足元に買い物袋の置く音を耳にしたときには、小林にぎゅっと抱き竦められていた。
「指輪……。色気のない渡し方をして悪かった」
「なんで今更こんな場所に引きずり込んで、抱きしめながら謝るんですか。誠意が感じられないですって」
「今日に限って何をやっても、竜馬に叱られてばかりいるな」
反省の色がない小林の態度に呆れ返り、されるがままでいた。無精髭が頬に当たってチクチクしたけど、小林の存在を間近で感じることのできる感覚は、愛しさを伴うものだった。
「小林さん、どうしてあのタイミングで、指輪を渡そうと思ったんですか?」
微妙な雰囲気を打破すべく、まずは疑問に感じたことを口にしてみた。
「お前が俺の物だっていう、印が欲しかったから」
「印?」
囁くように言葉を発すると、小林の顔が目の前に移動してきた。薄暗がりだったけどその表情は、大通りに設置された街灯の明かりでしっかりと確認できる。いつも口元に浮かべている笑みがなく、どこかしょんぼりしているように見えた。

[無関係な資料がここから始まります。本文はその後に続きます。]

import Mathlib.LinearAlgebra.Projection
import Literature.NumberTheory.DiophantineGeometry.SymmetricGroupCharacterProjectors
import Literature.NumberTheory.DiophantineGeometry.SchurWeylPlethysmProofs
import Literature.NumberTheory.DiophantineGeometry.SchurWeylHighestWeightProofs
import Literature.NumberTheory.DiophantineGeometry.SymmetricGroupRepsYoungSymmetrizerMulSelfProofs
import Literature.NumberTheory.DiophantineGeometry.PartitionTableauxProofs
import HarnessLib

/-!
# The majorisation property of the isotypic projectors on tensor powers, in coordinates

Topic file in the `SymmetricGroupReps` / Schur–Weyl series (trunk ArithGeomL / CplxAlg). On the
coordinate model `Word N n → k` of `(k^N)^{⊗n}` (`TensorWordModel`, with `S_n` permuting the
positions, `wordPermRep`) we prove the **majorisation property** of Christandl–Vrana–Zuiddam,
Remark 3.33 ("`P_λ v_i ≠ 0` implies that the type of `i` is dominated by `λ`") in the following
support form, for an algebraically closed field `k` of characteristic zero:

* `card_filter_mem_le_of_mem_range_charSum` — every word `u` in the support of a vector in the
  range of the character sum `Z_λ = ∑_π χ^λ(π) π` (which is `n!/f^λ` times the isotypic projector
  `P_λ`, file `SymmetricGroupCharacterProjectors`) is *dominated by `λ`*: for every set `S` of
  letters, `#{p | u p ∈ S} ≤ λ₁ + ⋯ + λ_{|S|}`; equivalently the decreasing rearrangement of the
  content of `u` is `⊴ λ`.

The proof is the classical one through Young symmetrizers (Fulton–Harris §4.1–4.2, §6.1;
Fulton, *Young Tableaux*, §7–8), organised as follows.

1. `colAntisymmetrizer_apply_apply_eq_zero` — the column antisymmetrizer `b_λ` of the canonical
   tableau kills, in every vector, the coordinates at words repeating a letter within a column
   (`q b_λ = sgn(q) b_λ` for the transposition `q` of the two positions).
2. `exists_colInjective_of_youngSymmetrizer_apply_ne_zero` — hence every word in the support of
   `c_λ x = a_λ b_λ x` is a row permutation of a *column-injective* word.
3. `card_filter_mem_le_of_isColStrict` — a column-injective (`IsColStrict`) word is dominated by `λ`: a column of
   length `c` contains at most `min(|S|, c)` positions with letters in `S`, and
   `∑_j min(|S|, λ'_j) = λ₁ + ⋯ + λ_{|S|}` (counting the boxes of the first `|S|` rows by columns).
4. `card_filter_mem_le_of_mem_range_charSum` — the vectors supported on dominated words form a
   subrepresentation `M ⊇ c_λ · W`; the isotypic identities of `SymmetricGroupCharacterProjectors`
   (`Z_λ` kills every Specht constituent `S^μ`, `μ ≠ λ`, and `S^λ = k[S_n] c_λ` is generated by
   `c_λ = (f^λ/n!) c_λ²`) show `Z_λ ∘ P = 0` for the equivariant projection `P` onto a complement
   of `M` (Maschke), whence `range Z_λ ⊆ M`.

References: M. Christandl, P. Vrana, J. Zuiddam, J. Amer. Math. Soc. 36 (2023), Remark 3.33
[cite: ChristandlVranaZuiddam2023, Remark 3.33]; W. Fulton, J. Harris, *Representation Theory*,
GTM 129, Lemma 4.21, Lemma 4.26, Thm. 6.3 [FultonHarrisGTM129]; W. Fulton, *Young Tableaux*,
§8.1 (the vectors `e_T` vanish unless the column entries are distinct). No new definitions.
-/

noncomputable section

open scoped BigOperators

namespace Literature.NumberTheory.DiophantineGeometry

section Support

variable {k : Type*} [Field k] {N n : ℕ}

「イケメンすぎる竜馬くん。身近でお前を狙ってるヤツがいるんだぞ」
「それって1ヶ月前に、事務のバイトで入ってきたコですよね?」
「何だ、気がついていたのか。『畑中くんってすっごくカッコイイし、優しいですよねー。彼女いるんでしょうか?』なぁんていうのを、内勤のヤツらに根掘り葉掘り聞いて回っていた」
必死に声色を高くして可愛らしくセリフを言い切った小林を、白い目で竜馬は見つめ続けた。ところどころ掠れて可愛らしさの欠片すらないそれに、軽くため息をついてみせる。

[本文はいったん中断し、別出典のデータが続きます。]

import Mathlib.Data.List.Rotate
import Literature.Combinatorics.SimpleGraph.HamiltonianCycleListings
import HarnessLib

/-!
# Subdividing a forced edge preserves (non-)Hamiltonicity; iterated padding

Support file for the discharge of
`Literature.ModelTheory.FiniteModelTheory.AtseriasDawarOchremiak2021_hamiltonicity_countingWidth`,
where hard pairs of graphs have to be produced on EVERY large number of vertices: the gadget graphs come
in sizes `3(5n + 93m + 2)`, and the gaps are filled by subdividing one edge of the graph repeatedly.

* `IsHamCycleListing.rotate`, `IsHamCycleListing.exists_rotate_eq_concat`, `isHamCycleListing_concat_iff`
  — cyclic listings (`HamiltonianCycleListings.lean`) may be rotated so that a chosen vertex comes last,
  and a listing `L ++ [z]` is a path `L` closed up through `z`.
* `subdivide G a c` — the graph on `Option α` obtained from `G` by subdividing the edge `a — c` with the
  new vertex `none`.
* `isHamiltonian_subdivide_iff` — if `a — c` is an edge and `a` has exactly two neighbours (`c` and
  `a'`), then `subdivide G a c` is Hamiltonian iff `G` is (a Hamiltonian cycle must use both edges at a
  degree-two vertex, so the edge `a — c` is on every Hamiltonian cycle; Garey–Johnson–Tarjan 1976, §2:
  "any Hamiltonian path must pass through each vertex of degree two").
* `PadV α r` (= `Option^r α`), `padGraph G a c r` — `r`-fold iterated subdivision (always at the newest
  vertex, which has degree two), `card_padV`, and `isHamiltonian_padGraph_iff`.

## References

* M. R. Garey, D. S. Johnson, R. E. Tarjan, *The planar Hamiltonian circuit problem is NP-complete*,
  SIAM J. Comput. 5 (1976) 704–714, §2 (degree-two forcing).
-/

namespace Literature.Combinatorics.SimpleGraph

variable {α : Type*}

/-! ### Rotating cyclic listings -/

namespace IsHamCycleListing

variable {R : α → α → Prop} {l : List α}

/-- **A rotated listing is a listing.** [folklore] -/
theorem rotate (h : IsHamCycleListing R l) (k : ℕ) : IsHamCycleListing R (l.rotate k) := by
  refine ⟨List.nodup_rotate.2 h.nodup, fun v => List.mem_rotate.2 (h.mem v), fun i hi => ?_⟩
  have hL : (l.rotate k).length = l.length := List.length_rotate l k
  have hl0 : 0 < l.length := by rw [← hL]; omega
  have key : ∀ (j j' : ℕ) (hj : j < l.length) (hj' : j' < l.length),
      j' = (j + 1) % l.length → R l[j] l[j'] := by
    intro j j' hj hj' e; subst e; exact h.rel j hj
  simp only [List.getElem_rotate]
  apply key
  rw [hL, Nat.mod_add_mod, Nat.mod_add_mod, Nat.add_right_comm]

/-- **Any vertex can be rotated to the end.** [folklore] -/
theorem exists_rotate_eq_concat (h : IsHamCycleListing R l) (z : α) :
    ∃ (k : ℕ) (L : List α), l.rotate k = L ++ [z] := by
  obtain ⟨i, hi, rfl⟩ := List.mem_iff_getElem.1 (h.mem z)
  refine ⟨i + 1, ?_⟩
  rw [← List.getLast?_eq_some_iff, List.getLast?_eq_getElem?, List.length_rotate,
    List.getElem?_eq_getElem (by rw [List.length_rotate]; omega), List.getElem_rotate]
  congr 1
  have e : (l.length - 1 + (i + 1)) % l.length = i := by
    rw [show l.length - 1 + (i + 1) = i + l.length by omega, Nat.add_mod_right, Nat.mod_eq_of_lt hi]
  simp only [e]

end IsHamCycleListing

/-- **Listings ending in `z`**: `L ++ [z]` is a cyclic listing iff it has no duplicates, is
exhaustive, `L` is a chain, its last entry is related to `z` and `z` to its first entry. [folklore] -/
theorem isHamCycleListing_concat_iff {R : α → α → Prop} {L : List α} {z : α} (hL : L ≠ []) :
    IsHamCycleListing R (L ++ [z]) ↔ (L ++ [z]).Nodup ∧ (∀ v, v ∈ L ++ [z]) ∧ List.IsChain R L ∧
      R (L.getLast hL) z ∧ R z (L.head hL) := by
  rw [isHamCycleListing_iff_isChain, List.isChain_append]
  have h1 : ∀ hl : L ++ [z] ≠ [], (L ++ [z]).getLast hl = z := fun hl => by simp
  have h2 : ∀ hl : L ++ [z] ≠ [], (L ++ [z]).head hl = L.head hL := fun hl =>
    List.head_append_left hL
  simp only [List.isChain_singleton, true_and, List.head?_cons, Option.mem_def, Option.some.injEq,
    forall_eq', List.getLast?_eq_some_getLast hL, h1, h2]
  constructor
  · rintro ⟨hnd, hall, ⟨hc, hlink⟩, hwrap⟩
    exact ⟨hnd, hall, hc, hlink, hwrap (by simp)⟩
  · rintro ⟨hnd, hall, hc, hlink, hwrap⟩
    exact ⟨hnd, hall, ⟨hc, hlink⟩, fun _ => hwrap⟩

/-- **A vertex with two neighbours is passed between them**: if `z` (last in the listing) is related
only to `p` and `q`, then the path `L` runs from one of them to the other. [cite: GareyJohnson1979, §3.2.2 (degree-two forcing, via Garey–Johnson–Tarjan 1976 §2)] -/
theorem ends_of_two_nbrs {R : α → α → Prop} {L : List α} {z p q : α} (hL : L ≠ [])
    (h : IsHamCycleListing R (L ++ [z])) (h2 : 2 ≤ L.length)
    (hz : ∀ x, R z x → x = p ∨ x = q) (hz' : ∀ x, R x z → x = p ∨ x = q) :
    (L.head hL = p ∧ L.getLast hL = q) ∨ (L.head hL = q ∧ L.getLast hL = p) := by
  obtain ⟨hnd, -, -, hlast, hhead⟩ := (isHamCycleListing_concat_iff hL).1 h
  have hne : L.head hL ≠ L.getLast hL := by
    rw [List.head_eq_getElem, List.getLast_eq_getElem]
    intro e
    have := ((List.nodup_append.1 hnd).1.getElem_inj_iff).1 e
    omega
  rcases hz _ hhead with e₁ | e₁ <;> rcases hz' _ hlast with e₂ | e₂
  · exact absurd (e₁.trans e₂.symm) hne
  · exact Or.inl ⟨e₁, e₂⟩
  · exact Or.inr ⟨e₁, e₂⟩
  · exact absurd (e₁.trans e₂.symm) hne

/-! ### Subdividing an edge -/

/-- The relation generating the subdivided graph. [folklore] -/
def subdivideRel (G : _root_.SimpleGraph α) (a c : α) : Option α → Option α → Prop
  | some x, some y => G.Adj x y ∧ ¬ (x = a ∧ y = c) ∧ ¬ (x = c ∧ y = a)
  | none, some y => y = a ∨ y = c
  | _, _ => False

/-- **The graph `G` with the edge `a — c` subdivided** by the new vertex `none`. [folklore] -/
def subdivide (G : _root_.SimpleGraph α) (a c : α) : _root_.SimpleGraph (Option α) :=
  _root_.SimpleGraph.fromRel (subdivideRel G a c)

section Subdivide

variable {G : _root_.SimpleGraph α} {a c : α}

/-- Adjacency of old vertices: the old edges except `a — c`. [folklore] -/
theorem subdivide_adj_some_some {x y : α} :
    (subdivide G a c).Adj (some x) (some y) ↔ G.Adj x y ∧ ¬ (x = a ∧ y = c) ∧ ¬ (x = c ∧ y = a) := by
  simp only [subdivide, _root_.SimpleGraph.fromRel_adj, ne_eq, Option.some.injEq, subdivideRel]
  constructor
  · rintro ⟨-, h | h⟩
    · exact h
    · exact ⟨h.1.symm, fun e => h.2.2 ⟨e.2, e.1⟩, fun e => h.2.1 ⟨e.2, e.1⟩⟩
  · intro h
    exact ⟨h.1.ne, Or.inl h⟩

/-- The new vertex is adjacent exactly to `a` and `c`. [folklore] -/
theorem subdivide_adj_none_some {y : α} : (subdivide G a c).Adj none (some y) ↔ y = a ∨ y = c := by
  simp [subdivide, _root_.SimpleGraph.fromRel_adj, subdivideRel]

/-- The new vertex is adjacent exactly to `a` and `c` (other orientation). [folklore] -/
theorem subdivide_adj_some_none {y : α} : (subdivide G a c).Adj (some y) none ↔ y = a ∨ y = c := by
  rw [_root_.SimpleGraph.adj_comm, subdivide_adj_none_some]

/-- The neighbours of the new vertex. [folklore] -/
theorem subdivide_adj_none_iff {w : Option α} : (subdivide G a c).Adj none w ↔ w = some a ∨ w = some c := by
  cases w with
  | none => simp [subdivide]
  | some y => rw [subdivide_adj_none_some]; simp

/-- Lists without `none` are images of lists. [folklore] -/
theorem exists_map_some_of_none_not_mem : ∀ {L : List (Option α)}, none ∉ L → ∃ M : List α, L = M.map some
  | [], _ => ⟨[], rfl⟩
  | none :: L, h => (h List.mem_cons_self).elim
  | some x :: L, h => by
    obtain ⟨M, hM⟩ := exists_map_some_of_none_not_mem (L := L) fun h' => h (List.mem_cons_of_mem _ h')
    exact ⟨x :: M, by rw [hM, List.map_cons]⟩

variable [Fintype α] [DecidableEq α]

/-- **Removing the subdivision vertex**: a Hamiltonian cycle of `subdivide G a c` gives one of `G`
(the new vertex sits between `a` and `c`, which are adjacent in `G`). [cite: GareyJohnson1979, §3.2.2] -/
theorem isHamiltonian_of_subdivide (hac : G.Adj a c) (h3 : 3 ≤ Fintype.card α)
    (hH : (subdivide G a c).IsHamiltonian) : G.IsHamiltonian := by
  classical
  have h3' : 3 ≤ Fintype.card (Option α) := by rw [Fintype.card_option]; omega
  obtain ⟨l₁, hl₁⟩ := (isHamiltonian_iff_of_three_le_card _ h3').1 hH
  -- rotate the new vertex to the end
  obtain ⟨k, L₀, hk⟩ := hl₁.exists_rotate_eq_concat none
  have hl : IsHamCycleListing (subdivide G a c).Adj (L₀ ++ [none]) := hk ▸ hl₁.rotate k
  have hlen : (L₀ ++ [none]).length = Fintype.card α + 1 := by rw [hl.length_eq, Fintype.card_option]
  rw [List.length_append, List.length_singleton] at hlen
  have hL₀ : L₀ ≠ [] := by rintro rfl; simp at hlen; omega
  -- the old vertices, in order
  have hnone : none ∉ L₀ := fun hm => by
    have := (List.nodup_append.1 hl.nodup).2.2 none hm none (by simp)
    exact this rfl
  obtain ⟨M, rfl⟩ := exists_map_some_of_none_not_mem hnone
  have hM : M ≠ [] := by rintro rfl; exact hL₀ rfl
  obtain ⟨hnd, hall, hch, hlast, hhead⟩ := (isHamCycleListing_concat_iff hL₀).1 hl
  -- its ends are `a` and `c`
  have hends := ends_of_two_nbrs hL₀ hl (by rw [List.length_map] at hlen ⊢; omega)
    (fun x hx => subdivide_adj_none_iff.1 hx) (fun x hx => subdivide_adj_none_iff.1 hx.symm)
  rw [List.head_map, List.getLast_map, Option.some.injEq, Option.some.injEq, Option.some.injEq,
    Option.some.injEq] at hends
  refine (isHamiltonian_iff_of_three_le_card G h3).2 ⟨M, ?_⟩
  rw [isHamCycleListing_iff_isChain]
  refine ⟨(List.nodup_map_iff (Option.some_injective α)).1 (List.nodup_append.1 hnd).1, fun v => ?_, ?_,
    fun hl' => ?_⟩
  · have := hall (some v)
    simp only [List.mem_append, List.mem_map, Option.some.injEq, exists_eq_right, List.mem_singleton,
      reduceCtorEq, or_false] at this
    exact this
  · rw [List.isChain_map] at hch
    exact hch.imp fun x y hxy => (subdivide_adj_some_some.1 hxy).1
  · rw [show M.getLast hl' = M.getLast hM from rfl, show M.head hl' = M.head hM from rfl]
    rcases hends with ⟨h1, h2⟩ | ⟨h1, h2⟩
    · rw [h1, h2]; exact hac.symm
    · rw [h1, h2]; exact hac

「全然似ていないモノマネを見せられるとは、思いもしなかったです」
「とりあえずお前には、年上のしっかりした彼女がいることになっているからな」
「はあ!? 年上のしっかりした彼女ですか。しっかりした、ねえ……」
瞳を意味深に細めて見上げてくる竜馬の視線に小林は一瞬たじろいだが、顔にあるすべての表情筋をきゅっと引き締めた。自分がこれから告げる言葉に、信ぴょう性を持たせるべくの作戦である。

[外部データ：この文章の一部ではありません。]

namespace Summit.BirchSwinnertonDyer.Rank1Residual.P2.RangeCut

/-! ## §3 The range-sliced receptacles of the cut (shape ∧ value clause ⟹ one witness) -/

section Receptacles

variable {p : ℕ} [Fact p.Prime] {K : Type} [Field K] [NumberField K]

/-- **The SHAPE of Thm. 4.14 with the range cut to `R` and an extra conjunct** (verbatim `LMeasureFactWith` with
`IsLMeasureOn R`).  `∃`-form: a smaller range is a WEAKER fact — this is what a `j = 0` twin lane delivers
(`R := RJ0`, `Extra :=` its extra clause).  A receptacle — nothing is asserted.
[cite: deShalit1987, II Thm. 4.14 (36) (p. 71), II.4.16 (49)–(50) (p. 76–77)] -/
def LMeasureFactWithOn (R : ℕ → ℕ → Prop) (ι : PadicAlgCl p ≃+* ℂ) (v vbar : HeightOneSpectrum (𝓞 K))
    (Extra : Finset (HeightOneSpectrum (𝓞 K)) → (𝒰 : SubgroupTower (absoluteGaloisGroup K)) →
      GroupDistribution 𝒰 ℂ_[p] → Prop) : Prop :=
  ∃ (Ω δ : ℂ) (Ωp : (unrIntegers p)ˣ), Ω ≠ 0 ∧
    (δ ^ 2 = (NumberField.discr K : ℂ) ∨ δ ^ 2 = -(NumberField.discr K : ℂ)) ∧
    ∀ (S : Finset (HeightOneSpectrum (𝓞 K))), v ∉ S → vbar ∉ S →
      ∃ (𝒰 : SubgroupTower (absoluteGaloisGroup K)) (μ : GroupDistribution 𝒰 ℂ_[p]),
        (∀ n, IsOpen (𝒰.U n : Set (absoluteGaloisGroup K))) ∧
        (⋂ n, (𝒰.U n : Set (absoluteGaloisGroup K))) ⊆ rayKer K p S ∧
        μ.bound ≤ 1 ∧
        IsLMeasureOn R ι v vbar S Ω δ ((Ωp : unrIntegers p) : ℂ_[p]) 𝒰 μ ∧
        Extra S 𝒰 μ

variable {ι : PadicAlgCl p ≃+* ℂ} {v vbar : HeightOneSpectrum (𝓞 K)} {Sθ : Finset (HeightOneSpectrum (𝓞 K))}
  {Extra : Finset (HeightOneSpectrum (𝓞 K)) → (𝒰 : SubgroupTower (absoluteGaloisGroup K)) →
    GroupDistribution 𝒰 ℂ_[p] → Prop}
  {r l : FramedGaloisRep K (PadicAlgCl p) 1}

/-- `LMeasureFactWithOn` is ANTITONE in the range: the full-range shape (e.g. from the print
`thmII414_exists_lMeasure[_cosetValues]`) gives every slice. [cite: deShalit1987, II Thm. 4.14 (36) (p. 71), II.4.16 (49)–(50) (p. 76–77)] -/
theorem LMeasureFactWithOn.anti {R R' : ℕ → ℕ → Prop} (hRR' : ∀ m j, R m j → R' m j)
    (h : LMeasureFactWithOn R' ι v vbar Extra) : LMeasureFactWithOn R ι v vbar Extra := by
  obtain ⟨Ω, δ, Ωp, hΩ, hδ, hS⟩ := h
  refine ⟨Ω, δ, Ωp, hΩ, hδ, fun S hvS hvbarS ↦ ?_⟩
  obtain ⟨𝒰, μ, h1, h2, h3, h4, h5⟩ := hS S hvS hvbarS
  exact ⟨𝒰, μ, h1, h2, h3, h4.anti hRR', h5⟩

/-- The tree's shape (full range) gives the shape on every slice. [cite: deShalit1987, II Thm. 4.14 (36) (p. 71), II.4.16 (49)–(50) (p. 76–77)] -/
theorem lMeasureFactWithOn_of_lMeasureFactWith (R : ℕ → ℕ → Prop) (h : LMeasureFactWith ι v vbar Extra) :
    LMeasureFactWithOn R ι v vbar Extra := by
  obtain ⟨Ω, δ, Ωp, hΩ, hδ, hS⟩ := h
  refine ⟨Ω, δ, Ωp, hΩ, hδ, fun S hvS hvbarS ↦ ?_⟩
  obtain ⟨𝒰, μ, h1, h2, h3, h4, h5⟩ := hS S hvS hvbarS
  exact ⟨𝒰, μ, h1, h2, h3, isLMeasureOn_of_isLMeasure R h4, h5⟩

「しっかりしてるだろ。誰よりも深くお前を愛し、こうして感じさせることができるのは俺だけなんだから」
竜馬の顎に触れてやんわり唇を開かせると、被さるように小林の唇が重ねられる。
「んぁっ……ぁあっ」
こんな場所でキスするなんてという竜馬の苦情を防ぐように、舌を絡めて小林は責め立てた。それに負けじと抵抗すべく両手を使い、小林の体を叩いて嫌だということを訴えてみる。その動きを止めるためなのか、竜馬のズボンの上から大事な部分に触れはじめた。